Early psychological interventions for posttraumatic stress, depression and anxiety after traumatic injury: A systematic review and meta-analysis.

机构信息

School of Public Health and Preventive Medicine, Monash University, Melbourne, VIC, Australia; Caulfield Pain Management and Research Centre, Caulfield Hospital, VIC, Australia; Institute for Safety, Compensation and Recovery Research, Monash University, Melbourne, VIC, Australia.

School of Public Health and Preventive Medicine, Monash University, Melbourne, VIC, Australia.

出版信息

Clin Psychol Rev. 2018 Jun;62:11-36. doi: 10.1016/j.cpr.2018.05.001. Epub 2018 May 5.

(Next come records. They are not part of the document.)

/-- `∫ vol(G ∩ B̄(x, s)) dx = vol(G) · vol(B̄(0, s))` (Tonelli and translation invariance).
[folklore] -/
private theorem lintegral_volume_inter_closedBall {G : Set (EuclideanSpace ℝ (Fin n))}
    (hG : MeasurableSet G) (s : ℝ) :
    ∫⁻ x, volume (G ∩ closedBall x s) =
      volume G * volume (closedBall (0 : EuclideanSpace ℝ (Fin n)) s) := by
  set f : EuclideanSpace ℝ (Fin n) → EuclideanSpace ℝ (Fin n) → ℝ≥0∞ := fun x t =>
    G.indicator 1 t * (closedBall (0 : EuclideanSpace ℝ (Fin n)) s).indicator 1 (x - t)
    with hf
  have hball : ∀ x t : EuclideanSpace ℝ (Fin n),
      (closedBall (0 : EuclideanSpace ℝ (Fin n)) s).indicator (1 : EuclideanSpace ℝ (Fin n) → ℝ≥0∞)
          (x - t) = (closedBall x s).indicator 1 t := by
    intro x t
    have : x - t ∈ closedBall (0 : EuclideanSpace ℝ (Fin n)) s ↔ t ∈ closedBall x s := by
      rw [mem_closedBall, mem_closedBall, dist_zero_right, dist_eq_norm, ← norm_neg, neg_sub]
    by_cases h : t ∈ closedBall x s
    · rw [Set.indicator_of_mem h, Set.indicator_of_mem (this.2 h), Pi.one_apply, Pi.one_apply]
    · rw [Set.indicator_of_notMem h, Set.indicator_of_notMem (fun h' => h (this.1 h'))]
  have hfx : ∀ x, ∫⁻ t, f x t = volume (G ∩ closedBall x s) := by
    intro x
    rw [← lintegral_indicator_one (hG.inter isClosed_closedBall.measurableSet)]
    refine lintegral_congr fun t => ?_
    rw [hf]
    dsimp only
    rw [hball, ← Set.indicator_indicator]
    by_cases h1 : t ∈ G
    · rw [Set.indicator_of_mem h1, Set.indicator_of_mem h1, Pi.one_apply, one_mul]
    · rw [Set.indicator_of_notMem h1, Set.indicator_of_notMem h1, zero_mul]
  have hmeas : Measurable (uncurry f) := by
    refine Measurable.mul ?_ ?_
    · exact (measurable_one.indicator hG).comp measurable_snd
    · exact (measurable_one.indicator isClosed_closedBall.measurableSet).comp
        (measurable_fst.sub measurable_snd)
  calc ∫⁻ x, volume (G ∩ closedBall x s) = ∫⁻ x, ∫⁻ t, f x t := lintegral_congr fun x => (hfx x).symm
    _ = ∫⁻ t, ∫⁻ x, f x t := lintegral_lintegral_swap hmeas.aemeasurable
    _ = ∫⁻ t, G.indicator 1 t * volume (closedBall (0 : EuclideanSpace ℝ (Fin n)) s) := by
        refine lintegral_congr fun t => ?_
        rw [hf]
        dsimp only
        have hne : G.indicator (1 : EuclideanSpace ℝ (Fin n) → ℝ≥0∞) t ≠ ⊤ :=
          ((Set.indicator_le_self _ _ t).trans_lt (by simp)).ne
        rw [lintegral_const_mul' _ _ hne, lintegral_sub_right_eq_self
          (fun x => (closedBall (0 : EuclideanSpace ℝ (Fin n)) s).indicator 1 x) t,
          lintegral_indicator_one isClosed_closedBall.measurableSet]
    _ = volume G * volume (closedBall (0 : EuclideanSpace ℝ (Fin n)) s) := by
        rw [lintegral_mul_const _ (measurable_one.indicator hG), lintegral_indicator_one hG]

/-! ### The first-order expansion of the sup-convolution -/

/-- **Pointwise first-order bound.** For `u = ρ * χ_G` (`ρ ∈ C¹_c`, `Dρ` `L`-Lipschitz,
`supp ρ ⊆ B̄(0, R)`) and a nonempty compact `K' ⊆ B̄(0, r)`:
`sup_{z ∈ K'} u(x − z) ≤ u(x) + sup_{z ∈ K'} (−Du(x)[z]) + L r² · vol(G ∩ B̄(x, R + r))`
(mean value inequality with the local Lipschitz estimate `norm_fderiv_sub_le`).
[cite: Gardner2002, §5 (13)–(14)] -/
theorem sSup_image_sub_le {ρ : EuclideanSpace ℝ (Fin n) → ℝ} (hρ : ContDiff ℝ 1 ρ)
    (hcρ : HasCompactSupport ρ) {L : ℝ≥0} (hL : LipschitzWith L (fderiv ℝ ρ)) {R : ℝ}
    (hR : tsupport ρ ⊆ closedBall 0 R) {G : Set (EuclideanSpace ℝ (Fin n))}
    (hG : MeasurableSet G) (hGfin : volume G < ⊤) {K' : Set (EuclideanSpace ℝ (Fin n))}
    (hKc : IsCompact K') (hKne : K'.Nonempty) {r : ℝ} (hr : 0 ≤ r)
    (hKr : K' ⊆ closedBall 0 r) (x : EuclideanSpace ℝ (Fin n)) :
    sSup ((fun z => (ρ ⋆[lsmul ℝ ℝ, volume] (G.indicator fun _ => (1 : ℝ))) (x - z)) '' K') ≤
      (ρ ⋆[lsmul ℝ ℝ, volume] (G.indicator fun _ => (1 : ℝ))) x +
        sSup ((fun z => -(fderiv ℝ (ρ ⋆[lsmul ℝ ℝ, volume] (G.indicator fun _ => (1 : ℝ))) x z))
          '' K') +
        L * r ^ 2 * (volume (G ∩ closedBall x (R + r))).toReal := by
  set u := ρ ⋆[lsmul ℝ ℝ, volume] (G.indicator fun _ => (1 : ℝ)) with hu_def
  have hχi : Integrable (G.indicator fun _ => (1 : ℝ)) volume :=
    (integrable_indicator_iff hG).2 (integrableOn_const hGfin.ne)
  have hu : ContDiff ℝ 1 u := hcρ.contDiff_convolution_left _ hρ hχi.locallyIntegrable
  have hud : ∀ y, DifferentiableAt ℝ u y := fun y => (hu.differentiable one_ne_zero) y
  set m : ℝ := (volume (G ∩ closedBall x (R + r))).toReal with hm
  have hm0 : 0 ≤ m := ENNReal.toReal_nonneg
  -- the derivative stays within `L r m` of `Du x` on the ball `B̄(x, r)`
  have hbound : ∀ y ∈ closedBall x r, ‖fderiv ℝ u y - fderiv ℝ u x‖ ≤ L * r * m := by
    intro y hy
    rw [mem_closedBall, dist_eq_norm] at hy
    refine (norm_fderiv_sub_le hρ hcρ hL hR hG hGfin x y).trans ?_
    have hfin : volume (G ∩ closedBall x (R + r)) ≠ ⊤ :=
      (lt_of_le_of_lt (measure_mono inter_subset_left) hGfin).ne
    have hmono : (volume (G ∩ closedBall x (R + ‖y - x‖))).toReal ≤ m :=
      ENNReal.toReal_mono hfin (measure_mono (inter_subset_inter_right _
        (closedBall_subset_closedBall (by linarith))))
    have hfinal : (L : ℝ) * ‖y - x‖ * (volume (G ∩ closedBall x (R + ‖y - x‖))).toReal ≤
        L * r * m := by gcongr
    exact hfinal
  -- the sup of `-Du x` over `K'` is attained-bounded
  have hcD : Continuous fun z => -(fderiv ℝ u x z) := (fderiv ℝ u x).continuous.neg
  have hbdd : BddAbove ((fun z => -(fderiv ℝ u x z)) '' K') := (hKc.image hcD).bddAbove
  refine csSup_le (hKne.image _) ?_
  rintro _ ⟨z, hz, rfl⟩
  have hzr : ‖z‖ ≤ r := by simpa using hKr hz
  have hxz : x - z ∈ closedBall x r := by
    rw [mem_closedBall, dist_eq_norm, sub_sub_cancel_left, norm_neg]; exact hzr
  have hMVT := (convex_closedBall x r).norm_image_sub_le_of_norm_fderiv_le' (fun y _ => hud y)
    hbound (mem_closedBall_self hr) hxz
  rw [Real.norm_eq_abs, show x - z - x = -z by abel] at hMVT
  have h1 : u (x - z) - u x - fderiv ℝ u x (-z) ≤ L * r * m * ‖-z‖ := (le_abs_self _).trans hMVT
  rw [norm_neg] at h1
  have h2 : (L : ℝ) * r * m * ‖z‖ ≤ L * r ^ 2 * m := by
    calc (L : ℝ) * r * m * ‖z‖ ≤ L * r * m * r := by gcongr
      _ = L * r ^ 2 * m := by ring
  have h3 : fderiv ℝ u x (-z) ≤ sSup ((fun z => -(fderiv ℝ u x z)) '' K') := by
    rw [map_neg]
    exact le_csSup hbdd (mem_image_of_mem _ hz)
  linarith

/-- **First-order expansion of the sup-convolution, integrated.** With `u = ρ * χ_G` as above
(`vol G < ∞`) and a nonempty compact `K' ⊆ B̄(0, r)`,
`∫ sup_{z ∈ K'} u(· − z) ≤ ∫ u + ∫ sup_{z ∈ K'} (−Du(·)[z]) + L r² · vol(G) · vol(B̄(0, R + r))`
(Lebesgue integrals of the positive parts; Tonelli for the remainder term). This is the upper
bound matching the Brunn–Minkowski lower bound of part I at first order in `r`.
[cite: Gardner2002, §5 (13)–(14)] -/
theorem lintegral_supConv_le {ρ : EuclideanSpace ℝ (Fin n) → ℝ} (hρ : ContDiff ℝ 1 ρ)
    (hcρ : HasCompactSupport ρ) {L : ℝ≥0} (hL : LipschitzWith L (fderiv ℝ ρ)) {R : ℝ}
    (hR : tsupport ρ ⊆ closedBall 0 R) {G : Set (EuclideanSpace ℝ (Fin n))}
    (hG : MeasurableSet G) (hGfin : volume G < ⊤) {K' : Set (EuclideanSpace ℝ (Fin n))}
    (hKc : IsCompact K') (hKne : K'.Nonempty) {r : ℝ} (hr : 0 ≤ r)
    (hKr : K' ⊆ closedBall 0 r) :
    ∫⁻ x, ENNReal.ofReal (sSup ((fun z =>
        (ρ ⋆[lsmul ℝ ℝ, volume] (G.indicator fun _ => (1 : ℝ))) (x - z)) '' K')) ≤
      (∫⁻ x, ENNReal.ofReal ((ρ ⋆[lsmul ℝ ℝ, volume] (G.indicator fun _ => (1 : ℝ))) x)) +
      (∫⁻ x, ENNReal.ofReal (sSup ((fun z =>
        -(fderiv ℝ (ρ ⋆[lsmul ℝ ℝ, volume] (G.indicator fun _ => (1 : ℝ))) x z)) '' K'))) +
      ENNReal.ofReal (L * r ^ 2) * volume G *
        volume (closedBall (0 : EuclideanSpace ℝ (Fin n)) (R + r)) := by
  set u := ρ ⋆[lsmul ℝ ℝ, volume] (G.indicator fun _ => (1 : ℝ)) with hu_def
  have hpt := fun x => sSup_image_sub_le hρ hcρ hL hR hG hGfin hKc hKne hr hKr x
  have hfin : ∀ x, volume (G ∩ closedBall x (R + r)) ≠ ⊤ := fun x =>
    (lt_of_le_of_lt (measure_mono inter_subset_left) hGfin).ne
  calc ∫⁻ x, ENNReal.ofReal (sSup ((fun z => u (x - z)) '' K'))
      ≤ ∫⁻ x, (ENNReal.ofReal (u x) +
          ENNReal.ofReal (sSup ((fun z => -(fderiv ℝ u x z)) '' K')) +
          ENNReal.ofReal (L * r ^ 2) * volume (G ∩ closedBall x (R + r))) := by
        refine lintegral_mono fun x => ?_
        refine (ENNReal.ofReal_le_ofReal (hpt x)).trans ?_
        refine (ENNReal.ofReal_add_le).trans (add_le_add ENNReal.ofReal_add_le ?_)
        rw [ENNReal.ofReal_mul (by positivity), ENNReal.ofReal_toReal (hfin x)]
    _ = (∫⁻ x, ENNReal.ofReal (u x)) +
          (∫⁻ x, ENNReal.ofReal (sSup ((fun z => -(fderiv ℝ u x z)) '' K'))) +
          ENNReal.ofReal (L * r ^ 2) * ∫⁻ x, volume (G ∩ closedBall x (R + r)) := by
        rw [lintegral_add_right' _ ?_, lintegral_add_left' ?_, lintegral_const_mul' _ _
          ENNReal.ofReal_ne_top]
        · -- measurability of `ofReal ∘ u`
          have hχi : Integrable (G.indicator fun _ => (1 : ℝ)) volume :=
            (integrable_indicator_iff hG).2 (integrableOn_const hGfin.ne)
          exact ((hcρ.contDiff_convolution_left _ hρ
            hχi.locallyIntegrable).continuous.measurable.ennreal_ofReal).aemeasurable
        · exact ((measurable_measure_inter_closedBall hG (R + r)).const_mul _).aemeasurable
    _ = _ := by rw [lintegral_volume_inter_closedBall hG]; ring
end Literature.Analysis.Convexity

DOI:10.1016/j.cpr.2018.05.001
PMID:29754102
Abstract

The psychological impacts of injury have significant long-term implications on injury recovery. This review examined the effectiveness of interventions delivered within three months of injury on reducing the severity of posttraumatic stress disorder (PTSD), anxiety and depression symptoms. A systematic search of seven databases (PsycINFO, Medline, Web of Science, CINAHL, Embase, Scopus and Cochrane Library) identified 15,224 records. 212 full-text articles were retrieved, 26 studies were included in narrative synthesis, and 12 studies with lower risk of bias were included in meta-analyses. Prolonged exposure, and cognitive and behavioural interventions elicited improvements in PTSD, anxiety and depression symptoms; multidisciplinary interventions improved PTSD and depression symptoms; and education-based interventions had little impact on any psychological symptoms. Studies comprising risk stratified or stepped care methods showed markedly greater population impact through better reach, implementation and adoption. Meta-analyses revealed small-medium reductions in PTSD symptoms over the first 12 months postinjury (SMD = 0.32 to 0.49) with clinically meaningful effects in 64% of studies; reduced depression symptoms at 0-3 (small effect; SMD = 0.34) and 6-12 months postinjury (medium effect; SMD = 0.60), with clinically meaningful effects in 40% of studies; but no pooled effects on anxiety symptoms at any time. Altogether, exposure- and CBT-based psychological interventions had the greatest impact on PTSD and depression symptoms postinjury when delivered within three months of injury, with risk-stratified, stepped care having the greatest population impact potential.

摘要

创伤后的心理影响对创伤恢复有重大的长期影响。本综述考察了在创伤后三个月内实施的干预措施对减少创伤后应激障碍(PTSD)、焦虑和抑郁症状严重程度的有效性。通过对七个数据库(PsycINFO、Medline、Web of Science、CINAHL、Embase、Scopus 和 Cochrane Library)的系统检索,共确定了 15224 条记录。检索到 212 篇全文文章,纳入了 26 项叙述性综合研究,12 项低偏倚风险的研究纳入了荟萃分析。延长暴露、认知和行为干预可改善 PTSD、焦虑和抑郁症状;多学科干预可改善 PTSD 和抑郁症状;基于教育的干预对任何心理症状影响不大。包含风险分层或阶梯式护理方法的研究通过更好的覆盖面、实施和采用,对人群产生了更大的影响。荟萃分析显示,创伤后 12 个月内 PTSD 症状的中等程度降低(SMD=0.32 至 0.49),64%的研究有临床意义;0-3 个月(小效应;SMD=0.34)和 6-12 个月(中效应;SMD=0.60)时抑郁症状降低,40%的研究有临床意义;但任何时间点焦虑症状均无聚集效应。总之,暴露和基于 CBT 的心理干预在创伤后三个月内实施时对 PTSD 和抑郁症状的影响最大,风险分层、阶梯式护理具有最大的人群影响潜力。